LELAKI BERUSIA 48 tahun itu bergegas meninggalkan rumah dengan membawa sejumlah jeriken. Udara dingin yang menyelusup tak menyurutkan langkahnya demi memenuhi kebutuhan yang mendesak. Warga RT 6 RW 2 Desa Nglampin, Kecamatan Ngambon, Kabupaten Bojonegoro yang bernama Sarim itu harus berburu dengan waktu demi menghindari antrean panjang guna mendapatkan air bersih.
Sejak pagi buta, warga telah berduyun-duyun ke sebuah sumber sumur padas dengan ember dan jeriken, yang segera mengular jadi antrean panjang. Yang disebut dengan sumur padas adalah sumber cekungan pada batu yang ada di pinggir sungai. Inilah sumber air andalan warga Desa Nglampin saat kelangkaan air bersih terjadi pada musim kemarau karena sumber-sumber air di wilayah itu mengering. Demi memenuhi kebutuhan sehari-hari, mereka harus rela antre dan berbagi.
Gagal panen karena air langka
Kasus yang menimpa warga Bojonegoro tersebut berlangsung tahun 2020 dan segera mengingatkan saya pada sepenggal fragmen tahun 2018 ketika saya dan komunitas sosial membagikan puluhan tangki air bersih ke lima kecamatan di Lamongan, kabupaten yang bersebelahan dengan Bojonegoro.
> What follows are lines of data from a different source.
import Summits.KontsevichZagierPeriods.KontsevichZagierPeriods.Theses.TorsionLogs
import Summits.KontsevichZagierPeriods.KontsevichZagierPeriods.Theorems.TorsionLogsNeronTorsionSector
import Summits.KontsevichZagierPeriods.KontsevichZagierPeriods.Theorems.TorsionLogsNeronTorsionFlexHeightChain
import Literature.NumberTheory.Transcendental.KZKernelConjectureForms
import Literature.NumberTheory.Transcendental.KZMoveFamily
import Summits.KontsevichZagierPeriods.KontsevichZagierPeriods.Theorems.TorsionLogsNeronTorsionFlexTorsionValue
import Summits.KontsevichZagierPeriods.KontsevichZagierPeriods.Theorems.TorsionLogsNeronTorsionFlexRepValues
import Mathlib.MeasureTheory.Integral.IntervalIntegral.FundThmCalculus
import Mathlib.Analysis.SpecialFunctions.Log.Deriv
/-!
# On-path lemma (F4) for the rung `NeronTorsionArcs` — line `NeronTorsionModularArc` — PROVED
# (crux `TorsionSectorComplete`, stmt-KontsevichZagierPeriods-14212; route `TorsionLogs`; forward generator G1, gen 16)

`theorem neronTorsionArcs_of_kontsevichZagierPeriods (h : KontsevichZagierPeriods) : NeronTorsionArcs`
— SORRY-FREE AND UNCONDITIONAL: the rung is a consequence of the sub-problem statement (on_path = true).

Member `false` is the proved floor (`rung_false`).  Member `true` = Conjecture 1 in kernel form
(`kzKernelConjecture_iff_isRational`) applied to the pinned element, whose evaluation vanishes by the
**modular-arc value identity** `arcValueIdentity : ArcValueIdentity`, PROVED here:
(1) Fubini on `Fin 3 → ℝ` with the parameter `t = z 2` LAST (`snoc3`, `MeasurableEquiv.piFinSuccAbove _ 2`,
`value_eq_setIntegral_slices`); (2) the fibrewise Néron–torsion identity on RAW integrals at every real
fibre, algebraic or not (`neronTorsion_value_identity_raw` — the body of the landed
`neronTorsion_value_identity` of `Theorems/TorsionLogsNeronTorsionFlexTorsionValue.lean` with the two
`value_*_eq` rewrites removed, plus the non-vanishing of the division value and the positivity of the tangent
datum); (3) `∫₀¹ (B−1) du/(1+u(B−1)) = log B` for every `B > 0` and Fubini on the box with `t` outer
(`value_logBox_eq`).  No new mathematics beyond the landed fibre identity.
Self-contained: verbatim copies of the `def`s of `Lines/NeronTorsionModularArc.lean` in the namespace
`…NeronTorsionModularArc.OnPath`.
-/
Salah satu lokasi yang kami singgahi adalah Dusun Walang Kopo, Desa Kedungkumpul, Kecamatan Sarirejo.

Menurut Imam, kepala dusun setempat, kelangkaan air bersih yang melanda dusun mereka tahun itu cukup parah. Telaga yang jadi pemasok utama air mengalami kekeringan total. Sumur bor juga kandas sebab penggalian hingga kedalaman 70-100 meter sama sekali tidak memunculkan air walau setetes. Sumur galian biasanya bisa diandalkan berkat resapan air dari tanaman, tapi semuanya seolah mampet.
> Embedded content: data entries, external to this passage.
import Literature.NumberTheory.PAdicHodge.BaseGaloisAction
import Mathlib.RingTheory.Polynomial.Cyclotomic.Eval
import Mathlib.RingTheory.Polynomial.Cyclotomic.Roots
import Mathlib.Analysis.Normed.Ring.Finite
import HarnessLib

/-!
# The cyclotomic tower `ℚ_p(ζ_{p^m}) ⊆ F̄` with the absolute value of `F`

Continuation of `PadicBaseField` / `BaseGaloisAction`. For a non-archimedean local field `F` of
characteristic `0` and residue characteristic `p`, `K₀ = PadicBase F p hp ≅ ℚ_p` (normed by `F`),
`F̄ = NormedAlgClosure F`, `G₀ = BaseGaloisGroup hp = Gal(F̄/K₀)`, this file sets up the
**cyclotomic `ℤ_p`-tower of the base field** inside `F̄`,

  `K m := K₀(ζ_{p^m})`  (`CyclotomicTower.K hp m`, `ζ_{p^m} = CyclotomicTower.zeta F p m`),

and proves the EXPLICIT metric facts on which Tate's normalised traces rest (Tate 1967, §3.1,
Prop. 5–6 and §3.2; here obtained without differents, from the absolute value alone):

* `norm_zeta_sub_one_pow` : `‖ζ_{p^m} - 1‖ ^ φ(p^m) = ‖p‖` (`m ≥ 1`): all `ζ^a - 1`, `p ∤ a`,
  have the same absolute value and their product is `Φ_{p^m}(1) = p`;
* `norm_coeff_mul_le_norm_aeval` (ORTHOGONALITY of the `π`-power basis, `π = ζ_{p^m} - 1`): for
  `r ∈ K₀[X]` of degree `< φ(p^m)`, `‖r_j‖ ‖π‖^j ≤ ‖r(π)‖` for every `j` — the non-zero terms
  `r_j π^j` have pairwise distinct absolute values `‖p‖^{v_j + j/φ(p^m)}`, `v_j ∈ ℤ`
  (`PadicBase.norm_eq_norm_p_zpow`), so the ultrametric inequality is an equality; hence
  `norm_coeff_le` : `‖r_j‖ ≤ ‖p‖⁻¹ ‖r(π)‖`;
* consequences: `minpoly K₀ ζ_{p^m} = Φ_{p^m}` (`minpoly_zeta`, so `Φ_{p^m}` is irreducible over
  `ℚ_p` and `[K m : K₀] = φ(p^m)`), every element of `K m` is `r(ζ_{p^m}) = s(π)` with
  `deg < φ(p^m)` (`exists_aeval_zeta_eq`), and the Galois supply: for `p ∤ a` some `g ∈ G₀` has
  `g • ζ_{p^m} = ζ_{p^m}^a` (`exists_smul_zeta_eq_pow`); two elements of `G₀` with the same action
  on `ζ_{p^m}` agree on `K m` (`smul_eq_smul_of_smul_zeta_eq`), `G₀` preserves `K m` and acts on
  it through an abelian quotient (`smul_comm_of_mem_K`).

## References

* J. Tate, *p-divisible groups*, Proc. Conf. Local Fields (Driebergen 1966), Springer 1967, §3.1
  (the tower `K_n = K(μ_{p^n})`, Prop. 5, 6) and §3.2. [Tate1967]
* J.-M. Fontaine, Y. Ouyang, *Theory of p-adic Galois representations*, §1.5.4 and §3.1
  (cyclotomic tower, `v(ζ_{p^n} - 1) = 1/(p^{n-1}(p-1))`). [FontaineOuyang2022]
* J.-P. Serre, *Local Fields*, Ch. IV §4 (cyclotomic extensions of `ℚ_p`: totally ramified of
  degree `φ(p^m)`, uniformiser `ζ - 1`). [SerreLocalFields1979]
-/

noncomputable section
Selama kekeringan melanda, warga setempat harus berburu air di desa sebelah sejauh 1 kilometer, itu pun harus rela mengantre sangat panjang dan berbagi dengan warga lainnya. Yang paling menyedihkan tentu saja kegagalan panen di Walang Kopo sebagai dampak kelangkaan air tersebut. Bisa diduga ini akan berimbas pada masalah ekonomi dan kesehatan.
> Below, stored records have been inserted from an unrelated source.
import Mathlib
import HarnessLib
import Summits.ResolutionOfSingularities.ResolutionOfSingularities.Theorems.WildQuotientsWildQuotientResolutionS1aValuativeAffine
import Summits.ResolutionOfSingularities.ResolutionOfSingularities.Theorems.WildQuotientsWildQuotientResolutionS1aValuativeAdmissible

/-!
# S1a — CRITERIA FOR σ-ADMISSIBILITY: the twisted Leibniz rule, and the monomial valuation on `k[x_σ]` (it suffices to check the coordinates)

[OURS · L1 W4.5c · lead-1 g9, TWISTED-INVARIANT-DESIGN v1 §2 made a lemma schema] — NOT statements of the manuscript; counted 0; AI-level work, weaker than
expert review. Crux stmt-ResolutionOfSingularities-17941 (`WildQuotients.CyclicQuotientFourfolds`), line `s1a-logminvertex` v10; serves the research defs
`KillAdmValReach` / `AuxAdmValAt` (`…S1aValuativeAdmissible`, `CentredVal.IsSigmaAdmissible c σ δ :≡ ∀ y, v y + δ ≤ v (σ y − y)`). Route-independent; pure algebra.

* `Valuative.AdmAt v τ δ a :≡ v a + δ ≤ v (τ a − a)` for ANY `ℕ∞`-valued additive valuation `v` on a commutative ring and ANY ring endomorphism `τ`;
  ★ `admAt_mul` — the TWISTED LEIBNIZ RULE `τ(ab) − ab = (τa − a)·τb + a·(τb − b)` makes the admissible elements a multiplicative set (`admAt_of_map_eq`,
  `admAt_prod`, `admAt_pow`); sums are NOT automatic (cancellation).
* `Valuative.polyVal w : AddValuation (MvPolynomial σ k) ℕ∞` — the weighted order of a polynomial (`weightedOrderVal` pulled back along `k[x] ↪ k⟦x⟧`);
  `polyVal_monomial`; ★★ `polyVal_admissible`: for a `k`-algebra endomorphism `τ` of `k[x_σ]`, admissibility ON THE COORDINATES
  (`w i + δ ≤ polyVal w (τ (X i) − X i)` for all `i`) implies admissibility on EVERY polynomial (monomials by the twisted Leibniz rule; sums because the
  monomial valuation of a polynomial is the minimum over its support, `AddValuation.map_le_sum`). This is the formal form of plan-1's hand arithmetic
  (TWISTED §2: "from σx₂ − x₂ = x₁: w₁ ≥ w₂ + δ; …"): the census frame's weight inequalities ARE σ-admissibility of the monomial valuation on the chart ring.
* ★★ `CentredVal.isSigmaAdmissible_ofSections` — TRANSFER TO THE STALK: for `c = CentredVal.ofSections hU x ψ hψ v hv` and a stalk endomorphism `σ'`
  compatible on germs with a ring endomorphism `τ` of `Γ(X, U)` preserving non-vanishing at `x`, admissibility of `v ∘ ψ` w.r.t. `τ` on SECTIONS implies
  `c.IsSigmaAdmissible σ' δ` on the whole stalk (fractions `a/s`: `(σ'y − y)·τ(s)·s = ((τa − a)s − a(τs − s))` at the germ level, units have value `0`).
-/

set_option linter.dupNamespace false

noncomputable section

universe u

open MvPolynomial

namespace Summit.ResolutionOfSingularities.ResolutionOfSingularities.Theorems.WildQuotientResolution.S1.Valuative

/-! ## 1. Admissible elements for a valuation and a ring endomorphism: the twisted Leibniz rule -/

section Generic

variable {B : Type*} [CommRing B] (v : AddValuation B ℕ∞) (τ : B →+* B) (δ : ℕ)

/-- `a` is **admissible** for `(v, τ, δ)`: `v(τ a − a) ≥ v(a) + δ`. [OURS · L1 W4.5c] -/
def AdmAt (a : B) : Prop := v a + δ ≤ v (τ a - a)

/-- `τ`-fixed elements are admissible (`v 0 = ⊤`). -/
theorem admAt_of_map_eq {a : B} (h : τ a = a) : AdmAt v τ δ a := by
  simp [AdmAt, h]

/-- An admissible element does not lose value under `τ`: `v a ≤ v (τ a)`. -/
theorem le_map_of_admAt {a : B} (h : AdmAt v τ δ a) : v a ≤ v (τ a) := by
  have h1 : min (v (τ a - a)) (v a) ≤ v (τ a - a + a) := v.map_add _ _
  rw [sub_add_cancel] at h1
  exact le_trans (le_min (le_self_add.trans h) le_rfl) h1

/-- ★ **Twisted Leibniz**: admissible elements are closed under multiplication (`τ(ab) − ab = (τa − a)·τb + a·(τb − b)`). [OURS · L1 W4.5c] -/
theorem admAt_mul {a b : B} (ha : AdmAt v τ δ a) (hb : AdmAt v τ δ b) : AdmAt v τ δ (a * b) := by
  have hb' := le_map_of_admAt v τ δ hb
  unfold AdmAt at *
  have e : τ (a * b) - a * b = (τ a - a) * τ b + a * (τ b - b) := by rw [map_mul]; ring
  rw [e, AddValuation.map_mul]
  refine le_trans (le_min ?_ ?_) (v.map_add _ _)
  · rw [AddValuation.map_mul]
    calc v a + v b + (δ : ℕ∞) = (v a + δ) + v b := add_right_comm _ _ _
      _ ≤ v (τ a - a) + v (τ b) := add_le_add ha hb'
  · rw [AddValuation.map_mul, add_assoc]
    exact add_le_add le_rfl hb

/-- Finite products of admissible elements are admissible. -/
theorem admAt_prod {ι : Type*} (s : Finset ι) (f : ι → B) (h : ∀ i ∈ s, AdmAt v τ δ (f i)) : AdmAt v τ δ (∏ i ∈ s, f i) :=
  Finset.prod_induction f (AdmAt v τ δ) (fun _ _ ha hb => admAt_mul v τ δ ha hb) (admAt_of_map_eq v τ δ (map_one τ)) h

/-- Powers of an admissible element are admissible. -/
theorem admAt_pow {a : B} (h : AdmAt v τ δ a) (n : ℕ) : AdmAt v τ δ (a ^ n) := by
  induction n with
  | zero => rw [pow_zero]; exact admAt_of_map_eq v τ δ (map_one τ)
  | succ n ih => rw [pow_succ]; exact admAt_mul v τ δ ih h

end Generic

/-! ## 2. The weighted order of polynomials as a valuation, and admissibility from the coordinates -/

section Poly

variable {σ k : Type*} [Field k] (w : σ → ℕ)

/-- **The weighted order of polynomials** `k[x_σ] ↪ k⟦x_σ⟧ → ℕ∞` as an additive valuation. [OURS packaging · L1 W4.5c] -/
def polyVal : AddValuation (MvPolynomial σ k) ℕ∞ :=
  (weightedOrderVal w).comap (MvPolynomial.coeToMvPowerSeries.ringHom (σ := σ) (R := k))

/-- Unfolding. -/
@[simp] theorem polyVal_apply (φ : MvPolynomial σ k) : polyVal w φ = MvPowerSeries.weightedOrder w (φ : MvPowerSeries σ k) := rfl

/-- The weighted order of a monomial with non-zero coefficient is its weight. -/
theorem polyVal_monomial (α : σ →₀ ℕ) {c : k} (hc : c ≠ 0) : polyVal w (monomial α c) = Finsupp.weight w α := by
  rw [polyVal_apply, MvPolynomial.coe_monomial, MvPowerSeries.weightedOrder_monomial_of_ne_zero w hc]

/-- Every monomial is admissible once the coordinates are (twisted Leibniz; constants are `τ`-fixed). -/
theorem admAt_polyVal_monomial (τ : MvPolynomial σ k →ₐ[k] MvPolynomial σ k) (δ : ℕ)
    (hX : ∀ i, AdmAt (polyVal w) (τ : MvPolynomial σ k →+* MvPolynomial σ k) δ (X i)) (α : σ →₀ ℕ) (c : k) :
    AdmAt (polyVal w) (τ : MvPolynomial σ k →+* MvPolynomial σ k) δ (monomial α c) := by
  rw [MvPolynomial.monomial_eq]
  refine admAt_mul _ _ _ (admAt_of_map_eq _ _ _ ?_) ?_
  · change τ (C c) = C c
    rw [← MvPolynomial.algebraMap_eq, AlgHom.commutes]
  · exact admAt_prod _ _ _ α.support _ fun i _ => admAt_pow _ _ _ (hX i) (α i)

/-- ★★ **ADMISSIBILITY OF THE MONOMIAL VALUATION IS CHECKED ON THE COORDINATES.** For a `k`-algebra endomorphism `τ` of `k[x_σ]` and `δ`: if
`w i + δ ≤ polyVal w (τ xᵢ − xᵢ)` for every coordinate, then `polyVal w φ + δ ≤ polyVal w (τ φ − φ)` for EVERY polynomial `φ`. [OURS · L1 W4.5c] -/
theorem polyVal_admissible (τ : MvPolynomial σ k →ₐ[k] MvPolynomial σ k) (δ : ℕ)
    (hX : ∀ i, (w i : ℕ∞) + δ ≤ polyVal w (τ (X i) - X i)) (φ : MvPolynomial σ k) :
    polyVal w φ + δ ≤ polyVal w (τ φ - φ) := by
  classical
  have hXval : ∀ i, polyVal w (X i : MvPolynomial σ k) = w i := by
    intro i
    rw [show (X i : MvPolynomial σ k) = monomial (Finsupp.single i 1) 1 from (pow_one (X i)).symm.trans X_pow_eq_monomial,
      polyVal_monomial w _ one_ne_zero, Finsupp.weight_single, one_smul]
  have hX' : ∀ i, AdmAt (polyVal w) (τ : MvPolynomial σ k →+* MvPolynomial σ k) δ (X i) := fun i => by
    change polyVal w (X i) + δ ≤ polyVal w (τ (X i) - X i)
    rw [hXval i]
    exact hX i
  by_cases hφ : φ = 0
  · subst hφ
    simp
  -- the order of `φ` is a natural number `n`, and every exponent in the support has weight `≥ n`
  obtain ⟨n, hn⟩ : ∃ n : ℕ, polyVal w φ = n :=
    (ENat.ne_top_iff_exists.1 (by rwa [polyVal_apply, Ne, MvPowerSeries.weightedOrder_eq_top_iff, MvPolynomial.coe_eq_zero_iff])).imp
      fun _ h => h.symm
  rw [hn]
  have hsupp : ∀ α ∈ φ.support, (n : ℕ∞) ≤ Finsupp.weight w α := fun α hα => by
    exact_mod_cast (le_weightedOrder_coe_iff w φ n).1 (by rw [← polyVal_apply, hn]) α (MvPolynomial.mem_support_iff.1 hα)
  -- `τ φ − φ` termwise
  have e : τ φ - φ = ∑ α ∈ φ.support, (τ (monomial α (coeff α φ)) - monomial α (coeff α φ)) := by
    rw [Finset.sum_sub_distrib, ← map_sum, ← φ.as_sum]
  rw [e]
  refine AddValuation.map_le_sum _ fun α hα => ?_
  calc (n : ℕ∞) + δ ≤ polyVal w (monomial α (coeff α φ)) + δ := by
        rw [polyVal_monomial w α (MvPolynomial.mem_support_iff.1 hα)]
        exact add_le_add (hsupp α hα) le_rfl
    _ ≤ polyVal w (τ (monomial α (coeff α φ)) - monomial α (coeff α φ)) := admAt_polyVal_monomial w τ δ hX' α _

end Poly

/-! ## 3. Transfer from sections to the stalk -/

section Transfer

open CategoryTheory AlgebraicGeometry

variable {X : Scheme.{u}} {U : X.Opens} (hU : IsAffineOpen U) (x : U) {S : Type*} [CommRing S] (ψ : Γ(X, U) →+* S)
  (hψ : ∀ f : Γ(X, U), IsUnit (ψ f) ↔ (x : X) ∈ X.basicOpen f) (v : AddValuation S ℕ∞) (hv : ∀ s, v s = 0 → IsUnit s)

/-- ★★ **ADMISSIBILITY TRANSFERS FROM SECTIONS TO THE STALK.** Let `c = ofSections hU x ψ hψ v hv`, `σ'` a ring endomorphism of `𝒪_{X,x}` and `τ` a ring
endomorphism of `Γ(X, U)` with `σ' (f_x) = (τ f)_x`, `τ` preserving non-vanishing at `x`. If `v (ψ f) + δ ≤ v (ψ (τ f − f))` for all SECTIONS `f`, then
`c` is `σ'`-admissible with `δ` on the whole stalk. [OURS · L1 W4.5c] -/
theorem CentredVal.isSigmaAdmissible_ofSections (σ' : X.presheaf.stalk (x : X) →+* X.presheaf.stalk (x : X)) (τ : Γ(X, U) →+* Γ(X, U)) (δ : ℕ)
    (hστ : ∀ f : Γ(X, U), σ' ((X.presheaf.germ U x x.2).hom f) = (X.presheaf.germ U x x.2).hom (τ f))
    (hτ : ∀ f : Γ(X, U), (x : X) ∈ X.basicOpen f → (x : X) ∈ X.basicOpen (τ f))
    (hadm : ∀ f : Γ(X, U), v (ψ f) + δ ≤ v (ψ (τ f - f))) :
    (CentredVal.ofSections hU x ψ hψ v hv).IsSigmaAdmissible σ' δ := by
  intro y
  letI := hU.isLocalization_stalk x
  obtain ⟨⟨a, s⟩, e⟩ := IsLocalization.surj (hU.primeIdealOf x).asIdeal.primeCompl y
  set c := CentredVal.ofSections hU x ψ hψ v hv with hc
  set γ := (X.presheaf.germ U x x.2).hom with hγ
  have e' : y * γ s = γ a := e
  have hs : (x : X) ∈ X.basicOpen (s : Γ(X, U)) := CentredVal.mem_basicOpen_of_mem_primeCompl hU x s
  have hgs : IsUnit (γ s) := (Scheme.mem_basicOpen X _ x x.2).1 hs
  have hgτs : IsUnit (γ (τ s)) := (Scheme.mem_basicOpen X _ x x.2).1 (hτ _ hs)
  have v_gs : c.v (γ s) = 0 := c.map_eq_zero_of_isUnit hgs
  have v_gτs : c.v (γ (τ s)) = 0 := c.map_eq_zero_of_isUnit hgτs
  have cv : ∀ f : Γ(X, U), c.v (γ f) = v (ψ f) := CentredVal.ofSections_v_germ hU x ψ hψ v hv
  -- the value of `y`
  have vy : c.v y = v (ψ a) := by
    have h := congrArg c.v e'
    rw [AddValuation.map_mul, v_gs, add_zero, cv] at h
    exact h
  -- the key identity at the germ level
  have h1 : σ' y * γ (τ s) = γ (τ a) := by rw [← hστ s, ← map_mul, e', hστ a]
  have key : (σ' y - y) * (γ (τ s) * γ s) = γ ((τ a - a) * s - a * (τ s - s)) := by
    calc (σ' y - y) * (γ (τ s) * γ s) = (σ' y * γ (τ s)) * γ s - (y * γ s) * γ (τ s) := by ring
      _ = γ (τ a) * γ s - γ a * γ (τ s) := by rw [h1, e']
      _ = γ (τ a * s - a * τ s) := by simp only [map_sub, map_mul]
      _ = γ ((τ a - a) * s - a * (τ s - s)) := by congr 1; ring
  have hval : c.v (σ' y - y) = v (ψ ((τ a - a) * s - a * (τ s - s))) := by
    have h := congrArg c.v key
    rw [AddValuation.map_mul, AddValuation.map_mul, v_gs, v_gτs, add_zero, add_zero, cv] at h
    exact h
  rw [vy, hval, map_sub ψ, map_mul, map_mul]
  refine le_trans (le_min ?_ ?_) (v.map_sub _ _)
  · rw [AddValuation.map_mul]
    exact (hadm a).trans le_self_add
  · rw [AddValuation.map_mul]
    calc v (ψ a) + (δ : ℕ∞) ≤ v (ψ a) + (v (ψ s) + δ) := add_le_add le_rfl le_add_self
      _ ≤ v (ψ a) + v (ψ (τ s - s)) := add_le_add le_rfl (hadm s)

end Transfer

end Summit.ResolutionOfSingularities.ResolutionOfSingularities.Theorems.WildQuotientResolution.S1.Valuative

end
Belajar dari Green Star Nusantara
Kisah miris yang mendera Desa Nglampin dan Walang Kopo mestinya tak perlu terjadi jika warga setempat jauh-jauh hari melakukan antisipasi. Kita bisa mencontoh, misalnya, langkah kreatif yang ditempuh oleh Samsul Arifin bersama komunitas Green Star Nusantara (GSN).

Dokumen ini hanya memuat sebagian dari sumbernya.